Look below for the line containing "(Ideal.IsPrime.prod_le w.isPrime).mp h"; from there through the line containing "primes of the", both lines included, please set down each line exactly and nothing else.

========================

/-! ### The count -/

/-- The cube roots of unity in `ℂ` form a finite set with at most `3` elements. [folklore] -/
theorem finite_setOf_pow_three_eq_one :
    {w : ℂ | w ^ 3 = 1}.Finite ∧ {w : ℂ | w ^ 3 = 1}.ncard ≤ 3 := by
  classical
  have hRe : {w : ℂ | w ^ 3 = 1} = ↑(Polynomial.nthRoots 3 (1 : ℂ)).toFinset := by
    ext w
    simp [Polynomial.mem_nthRoots (by norm_num : 0 < 3)]
  rw [hRe]
  refine ⟨Finset.finite_toSet _, ?_⟩
  rw [Set.ncard_coe_finset]
  exact (Multiset.toFinset_card_le _).trans (Polynomial.card_nthRoots 3 1)

omit [NumberField K] in
/-- Prime avoidance for a product of powers of ideals. [folklore] -/
theorem prod_pow_mul_pow_not_le {r : ℕ} {𝔟 : Fin r → Ideal (𝓞 K)} {𝔠 : Ideal (𝓞 K)}
    {w : HeightOneSpectrum (𝓞 K)} (h𝔟 : ∀ i, ¬ 𝔟 i ≤ w.asIdeal) (h𝔠 : ¬ 𝔠 ≤ w.asIdeal) (n : Fin r → ℕ) :
    ¬ (∏ i, 𝔟 i ^ n i) * 𝔠 ^ 3 ≤ w.asIdeal := by
  intro hle
  rcases (Ideal.IsPrime.mul_le w.isPrime).mp hle with h | h
  · obtain ⟨i, -, hi⟩ := (Ideal.IsPrime.prod_le w.isPrime).mp h
    by_cases hn : n i = 0
    · rw [hn, pow_zero, Ideal.one_eq_top, top_le_iff] at hi
      exact w.isPrime.ne_top hi
    · exact h𝔟 i ((Ideal.IsPrime.pow_le_iff (hP := w.isPrime) hn).mp hi)
  · exact h𝔠 ((Ideal.IsPrime.pow_le_iff (hP := w.isPrime) three_ne_zero).mp h)

open scoped Classical in
/-- **The `3`-rank inequality, character form.**  Let `T` be a nonempty finite set of primes of the
number field `K` containing the primes above `3`, `Z ⊆ 𝓞_K` and `S ⊆ 𝓞_K` (finite) sets of integers
prime to `T` such that every integer prime to `T` is `≡ z ∏_{s ∈ S} s^{n_s}` modulo
`𝔪₀ = (∏_{v ∈ T, v ∤ 3} 𝔭_v) · 9` for some `z ∈ Z`.  Then the prime-value functions `ψ` of the cubic
Dirichlet characters modulo the nonzero moduli supported on `T` (`IsRayClassCharacter 𝔪 ψ`,
`ψ(𝔭)³ = 1` for `𝔭 ∉ T`, `ψ(𝔭) = 0` for `𝔭 ∈ T`) which kill `Z` (`ψ((z)) = 1`) form a finite set of at
most `3^{#S} · #Cl(K)[3]` elements: `ψ ↦ ((ψ((s)))_{s ∈ S}, (ψ(𝔟ᵢ))ᵢ)` is injective, where the `𝔟ᵢ` are
integral ideals prime to `T` representing a basis of `Cl(K)/Cl(K)³` (`exists_generators_mod_cubes`,
`exists_ideal_mk0_eq`): `ψ(𝔭) = ψ(𝔡)²ψ((x))` with `𝔡𝔭 = (x)`, `𝔡 ∏ 𝔟ᵢ^{nᵢ} 𝔠³ = (x')`, and
`ψ((x)), ψ((x'))` are monomials in the `ψ((s))` (`exists_idealPow_span_eq_prod`).  This is the
"classical inequality bounding the `3`-rank of the ring class group modulo `q` of `ℚ(√D)` by
`ω(q) + r₃(D) + O(1)`" (Belabas–Bhargava–Pomerance, proof of Lemma 3.3; Davenport–Heilbronn 1971 §6;
Hasse 1930). [cite: BelabasBhargavaPomerance2010, proof of Lemma 3.3] -/
theorem ncard_cubicRayClassFunctions_le (T : Finset (HeightOneSpectrum (𝓞 K))) (hT : T.Nonempty)
    (hT3 : ∀ v : HeightOneSpectrum (𝓞 K), (3 : 𝓞 K) ∈ v.asIdeal → v ∈ T)
    {Z : Set (𝓞 K)} (hZT : ∀ z ∈ Z, ∀ v ∈ T, z ∉ v.asIdeal)
    (S : Finset (𝓞 K)) (hST : ∀ s ∈ S, ∀ v ∈ T, s ∉ v.asIdeal)
    (hgen : ∀ x : 𝓞 K, (∀ v ∈ T, x ∉ v.asIdeal) → ∃ z ∈ Z, ∃ n : 𝓞 K → ℕ,
      x - z * ∏ s ∈ S, s ^ n s ∈
        (∏ v ∈ T.filter (fun v => (3 : 𝓞 K) ∉ v.asIdeal), v.asIdeal) * Ideal.span {(9 : 𝓞 K)}) :
    {ψ : HeightOneSpectrum (𝓞 K) → ℂ |
        (∃ 𝔪 : Ideal (𝓞 K), 𝔪 ≠ ⊥ ∧ (∀ v : HeightOneSpectrum (𝓞 K), 𝔪 ≤ v.asIdeal → v ∈ T) ∧
          IsRayClassCharacter 𝔪 ψ) ∧
        (∀ v, v ∉ T → ψ v ^ 3 = 1) ∧ (∀ v ∈ T, ψ v = 0) ∧
        ∀ z ∈ Z, idealPow K ψ (Ideal.span {z}) = 1}.Finite ∧
    {ψ : HeightOneSpectrum (𝓞 K) → ℂ |
        (∃ 𝔪 : Ideal (𝓞 K), 𝔪 ≠ ⊥ ∧ (∀ v : HeightOneSpectrum (𝓞 K), 𝔪 ≤ v.asIdeal → v ∈ T) ∧
          IsRayClassCharacter 𝔪 ψ) ∧
        (∀ v, v ∉ T → ψ v ^ 3 = 1) ∧ (∀ v ∈ T, ψ v = 0) ∧
        ∀ z ∈ Z, idealPow K ψ (Ideal.span {z}) = 1}.ncard ≤
      3 ^ S.card * Nat.card {c : ClassGroup (𝓞 K) // c ^ 3 = 1} := by
  set Ψ := {ψ : HeightOneSpectrum (𝓞 K) → ℂ |
        (∃ 𝔪 : Ideal (𝓞 K), 𝔪 ≠ ⊥ ∧ (∀ v : HeightOneSpectrum (𝓞 K), 𝔪 ≤ v.asIdeal → v ∈ T) ∧
          IsRayClassCharacter 𝔪 ψ) ∧
        (∀ v, v ∉ T → ψ v ^ 3 = 1) ∧ (∀ v ∈ T, ψ v = 0) ∧
        ∀ z ∈ Z, idealPow K ψ (Ideal.span {z}) = 1} with hΨ
  obtain ⟨v₀, hv₀⟩ := id hT
  have ne_zero_of : ∀ {x : 𝓞 K}, (∀ v ∈ T, x ∉ v.asIdeal) → x ≠ 0 := fun hx h0 =>
    hx v₀ hv₀ (h0 ▸ v₀.asIdeal.zero_mem)
  have span_ne_bot : ∀ {x : 𝓞 K}, (∀ v ∈ T, x ∉ v.asIdeal) → Ideal.span {x} ≠ ⊥ := fun hx => by
    rw [Ne, Ideal.span_singleton_eq_bot]; exact ne_zero_of hx
  have span_not_le : ∀ {x : 𝓞 K}, (∀ v ∈ T, x ∉ v.asIdeal) → ∀ v ∈ T, ¬ Ideal.span {x} ≤ v.asIdeal :=
    fun hx v hv hle => hx v hv ((Ideal.span_singleton_le_iff_mem _).mp hle)
  -- generators of `Cl(K)` modulo cubes, represented by integral ideals prime to `T`
  obtain ⟨r, g, hr, hgCl⟩ := exists_generators_mod_cubes (ClassGroup (𝓞 K))
  choose 𝔟 h𝔟0 h𝔟T h𝔟g using fun i : Fin r => exists_ideal_mk0_eq T (g i)
  -- the map `ψ ↦ ((ψ((s)))_s, (ψ(𝔟ᵢ))ᵢ)` into functions with cube-root-of-unity values
  set Φ : (HeightOneSpectrum (𝓞 K) → ℂ) → (S ⊕ Fin r → ℂ) := fun ψ =>
    Sum.elim (fun s => idealPow K ψ (Ideal.span {(s : 𝓞 K)})) (fun i => idealPow K ψ (𝔟 i)) with hΦ
  set R : Set ℂ := {w | w ^ 3 = 1} with hR
  set F : Set (S ⊕ Fin r → ℂ) := Set.univ.pi fun _ => R with hF
  have hFfin : F.Finite := Set.Finite.pi fun _ => finite_setOf_pow_three_eq_one.1
  have hFcard : F.ncard ≤ 3 ^ (S.card + r) := by
    haveI : Finite R := finite_setOf_pow_three_eq_one.1.to_subtype
    have e : F ≃ (S ⊕ Fin r → R) := Equiv.Set.univPi _
    rw [← Nat.card_coe_set_eq, Nat.card_congr e, Nat.card_fun, Nat.card_sum,
      Nat.card_eq_fintype_card (α := ↥S), Fintype.card_coe, Nat.card_eq_fintype_card (α := Fin r),
      Fintype.card_fin, Nat.card_coe_set_eq]
    exact Nat.pow_le_pow_left finite_setOf_pow_three_eq_one.2 _
  have hmaps : ∀ ψ ∈ Ψ, Φ ψ ∈ F := by
    rintro ψ ⟨-, hcube, -, -⟩
    simp only [hF, Set.mem_univ_pi]
    rintro (s | i)
    · exact idealPow_pow_three_eq_one hcube (span_ne_bot (hST s s.2)) (span_not_le (hST s s.2))
    · exact idealPow_pow_three_eq_one hcube (h𝔟0 i) (h𝔟T i)
  -- injectivity
  have hinj : Set.InjOn Φ Ψ := by
    rintro ψ₁ ⟨⟨𝔪₁, h𝔪₁0, h𝔪₁T, hray₁⟩, hcube₁, hzero₁, hZ₁⟩ ψ₂ ⟨⟨𝔪₂, h𝔪₂0, h𝔪₂T, hray₂⟩, hcube₂, hzero₂, hZ₂⟩ hΦeq
    obtain ⟨N₁, hN₁⟩ := exists_modulus_le h𝔪₁0 h𝔪₁T
    obtain ⟨N₂, hN₂⟩ := exists_modulus_le h𝔪₂0 h𝔪₂T
    set N := max N₁ N₂ with hN
    have hray₁' := hray₁.of_le ((modulus_le_modulus T (le_max_left N₁ N₂)).trans hN₁)
    have hray₂' := hray₂.of_le ((modulus_le_modulus T (le_max_right N₁ N₂)).trans hN₂)
    have hS : ∀ s (hs : s ∈ S), idealPow K ψ₁ (Ideal.span {s}) = idealPow K ψ₂ (Ideal.span {s}) :=
      fun s hs => congrFun hΦeq (Sum.inl ⟨s, hs⟩)
    have hB : ∀ i, idealPow K ψ₁ (𝔟 i) = idealPow K ψ₂ (𝔟 i) := fun i => congrFun hΦeq (Sum.inr i)
    funext v
    by_cases hv : v ∈ T
    · rw [hzero₁ v hv, hzero₂ v hv]
    -- `[𝔭_v] = ∏ [𝔟ᵢ]^{nᵢ} [𝔠]³`, `𝔡 𝔭_v = (x)`, `𝔡 ∏ 𝔟ᵢ^{nᵢ} 𝔠³ = (x')`
    have hIT : ∀ w ∈ T, ¬ v.asIdeal ≤ w.asIdeal := fun w hw hle =>
      hv ((HeightOneSpectrum.ext (v.isMaximal.eq_of_le w.isPrime.ne_top hle)) ▸ hw)
    obtain ⟨n, y, hy⟩ := hgCl (ClassGroup.mk0 ⟨v.asIdeal, mem_nonZeroDivisors_iff_ne_zero.mpr v.ne_bot⟩)
    obtain ⟨𝔠, h𝔠0, h𝔠T, h𝔠y⟩ := exists_ideal_mk0_eq T y
    obtain ⟨𝔡, h𝔡0, h𝔡T, h𝔡⟩ := exists_ideal_mk0_eq T
      (ClassGroup.mk0 ⟨v.asIdeal, mem_nonZeroDivisors_iff_ne_zero.mpr v.ne_bot⟩)⁻¹
    set J := (∏ i, 𝔟 i ^ n i) * 𝔠 ^ 3 with hJdef
    have hJT : ∀ w ∈ T, ¬ J ≤ w.asIdeal := fun w hw =>
      prod_pow_mul_pow_not_le (fun i => h𝔟T i w hw) (h𝔠T w hw) n
    have hJ0 : J ≠ ⊥ := fun h => hJT v₀ hv₀ (h ▸ bot_le)
    have hJcl : ClassGroup.mk0 ⟨J, mem_nonZeroDivisors_iff_ne_zero.mpr hJ0⟩ =
        ClassGroup.mk0 ⟨v.asIdeal, mem_nonZeroDivisors_iff_ne_zero.mpr v.ne_bot⟩ := by
      rw [hy, ← h𝔠y]
      have : (⟨J, mem_nonZeroDivisors_iff_ne_zero.mpr hJ0⟩ : (Ideal (𝓞 K))⁰) =
          (∏ i, ⟨𝔟 i, mem_nonZeroDivisors_iff_ne_zero.mpr (h𝔟0 i)⟩ ^ n i) *
            ⟨𝔠, mem_nonZeroDivisors_iff_ne_zero.mpr h𝔠0⟩ ^ 3 := by
        apply Subtype.ext
        simp only [hJdef, Submonoid.coe_mul, Submonoid.coe_finsetProd, SubmonoidClass.coe_pow]
      rw [this, map_mul, map_prod, map_pow]
      simp_rw [map_pow, h𝔟g]
    obtain ⟨x, hx0, hx⟩ := ClassGroup.mk0_eq_mk0_inv_iff.mp h𝔡
    have h𝔡' : ClassGroup.mk0 ⟨𝔡, mem_nonZeroDivisors_iff_ne_zero.mpr h𝔡0⟩ =
        (ClassGroup.mk0 ⟨J, mem_nonZeroDivisors_iff_ne_zero.mpr hJ0⟩)⁻¹ := by rw [hJcl]; exact h𝔡
    obtain ⟨x', hx'0, hx'⟩ := ClassGroup.mk0_eq_mk0_inv_iff.mp h𝔡'
    change 𝔡 * v.asIdeal = Ideal.span {x} at hx
    change 𝔡 * J = Ideal.span {x'} at hx'
    have hxT : ∀ w ∈ T, x ∉ w.asIdeal := fun w hw hxw => by
      have hle : 𝔡 * v.asIdeal ≤ w.asIdeal := hx ▸ (Ideal.span_singleton_le_iff_mem _).mpr hxw
      rcases (Ideal.IsPrime.mul_le w.isPrime).mp hle with h | h
      · exact h𝔡T w hw h
      · exact hIT w hw h
    have hx'T : ∀ w ∈ T, x' ∉ w.asIdeal := fun w hw hxw => by
      have hle : 𝔡 * J ≤ w.asIdeal := hx' ▸ (Ideal.span_singleton_le_iff_mem _).mpr hxw
      rcases (Ideal.IsPrime.mul_le w.isPrime).mp hle with h | h
      · exact h𝔡T w hw h
      · exact hJT w hw h
    obtain ⟨kx, hkx⟩ := exists_idealPow_span_eq_prod T hT hT3 hZT hST hgen N hxT
    obtain ⟨kx', hkx'⟩ := exists_idealPow_span_eq_prod T hT hT3 hZT hST hgen N hx'T
    -- the common formula for `ψ(𝔭_v)`
    have formula : ∀ ψ : HeightOneSpectrum (𝓞 K) → ℂ,
        IsRayClassCharacter ((∏ v ∈ T.filter (fun v => (3 : 𝓞 K) ∉ v.asIdeal), v.asIdeal) ^ (N + 1) *
          Ideal.span {(3 : 𝓞 K)} ^ (N + 2)) ψ →
        (∀ v, v ∉ T → ψ v ^ 3 = 1) → (∀ z ∈ Z, idealPow K ψ (Ideal.span {z}) = 1) →
        ψ v = (∏ i, idealPow K ψ (𝔟 i) ^ n i) *
          (∏ s ∈ S, idealPow K ψ (Ideal.span {s}) ^ kx' s) ^ 2 *
          ∏ s ∈ S, idealPow K ψ (Ideal.span {s}) ^ kx s := by
      intro ψ hray hcube hZ
      have e1 : idealPow K ψ 𝔡 * idealPow K ψ v.asIdeal = idealPow K ψ (Ideal.span {x}) := by
        rw [← idealPow_mul ψ h𝔡0 v.ne_bot, hx]
      have e2 : idealPow K ψ 𝔡 * idealPow K ψ J = idealPow K ψ (Ideal.span {x'}) := by
        rw [← idealPow_mul ψ h𝔡0 hJ0, hx']
      have hd3 : idealPow K ψ 𝔡 ^ 3 = 1 := idealPow_pow_three_eq_one hcube h𝔡0 h𝔡T
      have hx'3 : idealPow K ψ (Ideal.span {x'}) ^ 3 = 1 :=
        idealPow_pow_three_eq_one hcube (span_ne_bot hx'T) (span_not_le hx'T)
      have hJval : idealPow K ψ J = ∏ i, idealPow K ψ (𝔟 i) ^ n i := by
        rw [hJdef, idealPow_mul ψ (prod_ne_zero_iff.mpr fun i _ => pow_ne_zero _ (h𝔟0 i)) (pow_ne_zero _ h𝔠0),
          idealPow_pow ψ h𝔠0, idealPow_pow_three_eq_one hcube h𝔠0 h𝔠T, mul_one,
          idealPow_prod ψ _ _ fun i _ => pow_ne_zero _ (h𝔟0 i)]
        exact prod_congr rfl fun i _ => idealPow_pow ψ (h𝔟0 i) (n i)
      have eI : idealPow K ψ v.asIdeal = idealPow K ψ 𝔡 ^ 2 * idealPow K ψ (Ideal.span {x}) := by
        linear_combination (-idealPow K ψ v.asIdeal) * hd3 + idealPow K ψ 𝔡 ^ 2 * e1
      have eJ : idealPow K ψ J = idealPow K ψ 𝔡 ^ 2 * idealPow K ψ (Ideal.span {x'}) := by
        linear_combination (-idealPow K ψ J) * hd3 + idealPow K ψ 𝔡 ^ 2 * e2
      have hd2 : idealPow K ψ 𝔡 ^ 2 = idealPow K ψ J * idealPow K ψ (Ideal.span {x'}) ^ 2 := by
        linear_combination (-(idealPow K ψ 𝔡 ^ 2)) * hx'3 - idealPow K ψ (Ideal.span {x'}) ^ 2 * eJ
      rw [← idealPow_asIdeal ψ v, eI, hd2, hJval, hkx ψ hray hcube hZ, hkx' ψ hray hcube hZ]
    rw [formula ψ₁ hray₁' hcube₁ hZ₁, formula ψ₂ hray₂' hcube₂ hZ₂]
    refine congrArg₂ (· * ·) (congrArg₂ (· * ·) (prod_congr rfl fun i _ => by rw [hB i])
      (congrArg (· ^ 2) (prod_congr rfl fun s hs => by rw [hS s hs]))) (prod_congr rfl fun s hs => by rw [hS s hs])
  refine ⟨Set.Finite.of_finite_image (hFfin.subset (Set.image_subset_iff.mpr hmaps)) hinj, ?_⟩
  calc Ψ.ncard ≤ F.ncard := Set.ncard_le_ncard_of_injOn Φ hmaps hinj hFfin
    _ ≤ 3 ^ (S.card + r) := hFcard
    _ = 3 ^ S.card * Nat.card {c : ClassGroup (𝓞 K) // c ^ 3 = 1} := by rw [pow_add, hr]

========================

Worked solution >>
  · obtain ⟨i, -, hi⟩ := (Ideal.IsPrime.prod_le w.isPrime).mp h
    by_cases hn : n i = 0
    · rw [hn, pow_zero, Ideal.one_eq_top, top_le_iff] at hi
      exact w.isPrime.ne_top hi
    · exact h𝔟 i ((Ideal.IsPrime.pow_le_iff (hP := w.isPrime) hn).mp hi)
  · exact h𝔠 ((Ideal.IsPrime.pow_le_iff (hP := w.isPrime) three_ne_zero).mp h)

open scoped Classical in
/-- **The `3`-rank inequality, character form.**  Let `T` be a nonempty finite set of primes of the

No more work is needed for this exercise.